(Stored data entries)
§ §

/-!
# NODE N09 AT THE STAGE-13 v1.7 `SepCoPH` RECORD — THE TWO RADII OF RECORD: [B11] Theorem 1's clauses (solvability, uniqueness of the minimal orbit, the
# chosen orbit, the (0.22) background action) MOVE from the background radius `εbg` to the cut-off radius `εreg ≤ εbg` along ONE (8)-membership regularity clause
# «the radius-`εbg` background of record is `εreg`-regular»; hence N09's `εreg`-keyed selection binders (`hsolv` ∕ `hDsol`, `huniqν`) from the `εbg`-keyed slot `h11`

TRACK A (YM-PLAN §2d, node N09 of 28 = [Balaban1987RG1] Sects 2–5, `Dag.B12_main`), seat `pub-ymgap-dag-n09-w1` (D-0149 width seat 1∕4, generation 2; the g0 chart
road closed 4∕4 «exhausted modulo objects», W-SEAT-START-LIST v7 §n09 item 1).  Key of record: K1⁷ `StabilityBAtRecordR13SepCoPH` = stmt-QuantumFields-20542; this
file `--supports` it as a helper (Summits lane).  [I] = [Balaban1987RG1] (CMP 109), [B11] = [Balaban1985Variational] (CMP 102).  Imports n09-w3's FILE 5
`BalabanUVNodesN09AtRecord13SepCoPHOnDomains` (⇒ dag-n24-c's junction `B12NodeKnitRecord13SepCoPH`, node00-def-B's `Node00.BackgroundActionOfRecord`, dag-p07's
`B12GaugeOrbits021`, n09-w2's `BalabanUVNodesN09LiftInvariance29AtRecord`, K0-numerics' `Node00.Record13NumericsOfThm1CCMW`).  THEOREMS ONLY (0 `def`, 0 `sorry`).

WHY.  N09's Theorem-3 member at the record (n09-w2 ★ `N09AtRecord13SepCoPHLoc.thm3Member_stage13SepCoPH_of_stepsOnLoc`, n09-w3 ★
`N09AtRecord13SepCoPHOnDomains.thm3Member_forall_stage13SepCoPH_onDomains_of_covariantOn`, dag-n24-c's 24H door) reads NODE 00's (0.21) problem of record AT TWO
RADII: the background `U_k(V) = Uk F N K k θ.εbg V` of the effective action (0.22) and of [B11] Thm 1's three binders `h11 ∕ hres ∕ huniq` (radius `θ.εbg`), and
the minimiser `U_{j+1}(W) = Uk F N K (j+1) θ.ν.εreg W` behind the critical configuration (2.3) of the (2.9) cut-off (radius `θ.ν.εreg`; binders `hsolv`∕`hDsol`
«the bookkeeping sets lie in the SOLVABLE set at radius `εreg`», `hcov`, and n09-w2 g2's uniqueness input `huniqν`).  At the V18 witness `θ₁₃ᶜᶜᴹᵂ` these are
`εbg = 1` and `εreg = a₀` (n09-w2 g0's located blocker (c) «radius mismatch: [B11] Thm 1 existence wanted at radius a₀»).  In print there is ONE radius: [B11]
Thm 1 p. 279 gives, for an `ε₁`-regular `V`, a minimiser in `𝔘_k(B₃ε₁)` ((8)), its uniqueness modulo the residual group in every `𝔘_k(ε₀)`, `B₃ε₁ ≤ ε₀ ≤ a₀`
((6)), the minimal orbit lying IN the small space `𝔘_k(B₃ε₁)` by (8) itself (plaquette content `|U_k(∂p) − 1| < B₃ε₁η²`) — so all admissible radii carry the same minimal orbit.  THIS FILE types that mechanism over NODE 00's
definitions of record, with nothing of Bałaban's asserted:
* §1 (generic `P, G, av`, classes `reg ⊆ reg′`) **`isBackground_superset_of_exists_mem`** — a minimiser over the SMALLER class is a minimiser over the LARGER
  class as soon as SOME minimiser over the larger class lies in the smaller one (mutual minimality; the converse companion of n07-a's
  `B11Thm1CarrierT.isBackground_of_subset_of_mem`), and `wilsonAction4_eq_of_isBackground_pair` (the two minimal values agree).
* §2 (the record's plaquette classes `bgReg F N K k ε = {U : |U(∂p) − 1| < ε·η_k²}`) `bgReg_mono`; for `ε ≤ ε′` and a coarse field `V` with the level-`k` problem
  solvable at radius `ε′` and ITS BACKGROUND OF RECORD `ε`-REGULAR (`Uk F N K k ε′ V ∈ bgReg F N K k ε` — the (8)-membership clause): `isBackground_of_le_of_mem` ∕
  `isBackground_of_le_of_Uk_mem` (radius-`ε′` minimisers in the small class are radius-`ε` minimisers, and EVERY radius-`ε` minimiser is a radius-`ε′` one;
  witness forms `isBackground_of_le_of_isBackground_mem` ∕ `uniqueUkOrbit_of_le_of_isBackground_mem` over ANY `ε`-regular radius-`ε′` minimiser),
  **`ukExists_of_le_of_Uk_mem`** (solvable at `ε`), **`uniqueUkOrbit_of_le_of_Uk_mem`** (uniqueness at `ε′` ⇒ uniqueness at `ε`), **`orbitRel_Uk_Uk_of_le_of_Uk_mem`**
  (the two backgrounds of record lie in ONE residual orbit), **`wilsonBGOfRecord_eq_of_le_of_Uk_mem`** (the (0.22) background action `A^η(U_k(V))` is the same at
  both radii — no uniqueness needed), `mem_bgReg_of_isBackground_of_unique_of_Uk_mem` (under uniqueness at `ε′` EVERY radius-`ε′` minimiser is `ε`-regular:
  plaquette smallness is constant on residual orbits) and `isBackground_iff_of_le_of_unique_of_Uk_mem` (then the two minimiser sets COINCIDE).
* §3 (Stage-7 letters `ν`, a background radius `εbg`, torus `K`, the small-field domains `domAltOfRecord ν K k`) ★ **`ukExists_εreg_of_h11_of_reg8`** = the body
  of `hsolv`∕`hDsol` («every field of `domAlt_{j+1}` is solvable at radius `ν.εreg`») from the `εbg`-keyed [B11] slot `h11`, the (8)-membership clause
  `hreg8 : ∀ k ≤ K, ∀ V ∈ domAlt_k, Uk … k εbg V ∈ bgReg … k ν.εreg` and `hle : ν.εreg ≤ εbg`; `hDsol_of_subset_domAlt_of_h11_of_reg8` (the same for ANY
  bookkeeping sets `D (j+1) ⊆ domAlt_{j+1}` — n09-w2's `hDsol`, dag-n24-c's `h09Dsol`); ★ **`uniqueUkOrbit_εreg_of_h11_of_reg8`** (n09-w2 g2's `huniqν` on the
  domains); `thm1_εreg_of_h11_of_reg8` (the whole slot at radius `εreg`); `orbitRel_Uk_εbg_εreg_of_h11_of_reg8`; `wilsonBGOfRecord_εreg_eq_εbg_of_reg8`.
* §4 ★★ **`thm3Member_forall_stage13SepCoPH_onDomains_of_covariantOn_of_reg8`** — n09-w3's §4 door (p589797) with `hsolv` REPLACED by `hreg8` + `hle`; every
  other binder VERBATIM ((181)ˢᵒˡ `hcov`, (F7a-dom) `hχreg`, (I19) `hint`, [B11] ×3 `h11 ∕ hres ∕ huniq` at radius `εbg`, the nesting `hnestreg`).
* §5 AT THE V18 WITNESS `θ₁₃ᶜᶜᴹᵂ(j; γ; ε₀, ε₂₉; B₃, B₃′, a₀, a₁)`: `hle` there IS `a₀ ≤ 1` (`rfl` letters `εreg = a₀`, `εbg = 1`), met under n09-w2's junk-witness
  guard `217·a₀ ≤ 2`; and the LOCATED READING of `hreg8` there: «the radius-`1` background of an `ε₀`-regular field is `a₀`-regular» — (8)-membership for the (0.21)
  problem AT RADIUS `1 > a₀`, OUTSIDE print's regime `ε₀ ≤ a₀` exactly as `h11` at `εbg = 1` already is.  The kernel fact for the planner ∕ node00-def-T:
  keeping two radii costs ONE (8)-clause at the larger radius; collapsing them (`εbg := εreg`) is value-neutral for (0.22) (`wilsonBGOfRecord_eq_of_le_of_Uk_mem`).
* §6 A6 GUARD `h11_hreg8_hle_inhabited_zero`: §3's three inputs are jointly inhabited at every zero-step member `K = 0` under `ν.ε₀ ≤ ν.εreg ≤ εbg` (`U_0(V) = V`).

HONEST FRAMING: count-neutral kernel order-bookkeeping over NODE 00's definitions of record (`IsBackground`'s mutual minimality, monotonicity of `bgReg` in the
radius, gauge invariance of `PlaqSmall`); NOTHING of Bałaban's asserted — [B11] Thm 1's clauses (8)∕(6) are DISPLAYED hypotheses wherever they appear, MOVED
between radii, not supplied; NO carrier of record re-pointed; N09 NOT discharged; K0⁷ ∕ K1⁷ NOT closed; counts unmoved (typed 28∕28 · discharged 5∕27); one finite
four-torus programme at fixed ε — R4 closes the conditional rung `BalabanLadder.UV` only; the Yang–Mills mass gap (Clay) is NOT proved by any of this; nothing
continuum ∕ ℝ⁴ ∕ OS.  THEOREMS ONLY (0 `def`, 0 `sorry`, 0 `instance`, 0 `notation`), standard axioms.
-/

noncomputable section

§ §

**Problem requirements:** I'd like an exact copy of the lines above, from the very first one through the line that contains "bookkeeping sets lie", with nothing else added.

**Response for this exercise:**
/-!
# NODE N09 AT THE STAGE-13 v1.7 `SepCoPH` RECORD — THE TWO RADII OF RECORD: [B11] Theorem 1's clauses (solvability, uniqueness of the minimal orbit, the
# chosen orbit, the (0.22) background action) MOVE from the background radius `εbg` to the cut-off radius `εreg ≤ εbg` along ONE (8)-membership regularity clause
# «the radius-`εbg` background of record is `εreg`-regular»; hence N09's `εreg`-keyed selection binders (`hsolv` ∕ `hDsol`, `huniqν`) from the `εbg`-keyed slot `h11`

TRACK A (YM-PLAN §2d, node N09 of 28 = [Balaban1987RG1] Sects 2–5, `Dag.B12_main`), seat `pub-ymgap-dag-n09-w1` (D-0149 width seat 1∕4, generation 2; the g0 chart
road closed 4∕4 «exhausted modulo objects», W-SEAT-START-LIST v7 §n09 item 1).  Key of record: K1⁷ `StabilityBAtRecordR13SepCoPH` = stmt-QuantumFields-20542; this
file `--supports` it as a helper (Summits lane).  [I] = [Balaban1987RG1] (CMP 109), [B11] = [Balaban1985Variational] (CMP 102).  Imports n09-w3's FILE 5
`BalabanUVNodesN09AtRecord13SepCoPHOnDomains` (⇒ dag-n24-c's junction `B12NodeKnitRecord13SepCoPH`, node00-def-B's `Node00.BackgroundActionOfRecord`, dag-p07's
`B12GaugeOrbits021`, n09-w2's `BalabanUVNodesN09LiftInvariance29AtRecord`, K0-numerics' `Node00.Record13NumericsOfThm1CCMW`).  THEOREMS ONLY (0 `def`, 0 `sorry`).

WHY.  N09's Theorem-3 member at the record (n09-w2 ★ `N09AtRecord13SepCoPHLoc.thm3Member_stage13SepCoPH_of_stepsOnLoc`, n09-w3 ★
`N09AtRecord13SepCoPHOnDomains.thm3Member_forall_stage13SepCoPH_onDomains_of_covariantOn`, dag-n24-c's 24H door) reads NODE 00's (0.21) problem of record AT TWO
RADII: the background `U_k(V) = Uk F N K k θ.εbg V` of the effective action (0.22) and of [B11] Thm 1's three binders `h11 ∕ hres ∕ huniq` (radius `θ.εbg`), and
the minimiser `U_{j+1}(W) = Uk F N K (j+1) θ.ν.εreg W` behind the critical configuration (2.3) of the (2.9) cut-off (radius `θ.ν.εreg`; binders `hsolv`∕`hDsol`
«the bookkeeping sets lie in the SOLVABLE set at radius `εreg`», `hcov`, and n09-w2 g2's uniqueness input `huniqν`).  At the V18 witness `θ₁₃ᶜᶜᴹᵂ` these are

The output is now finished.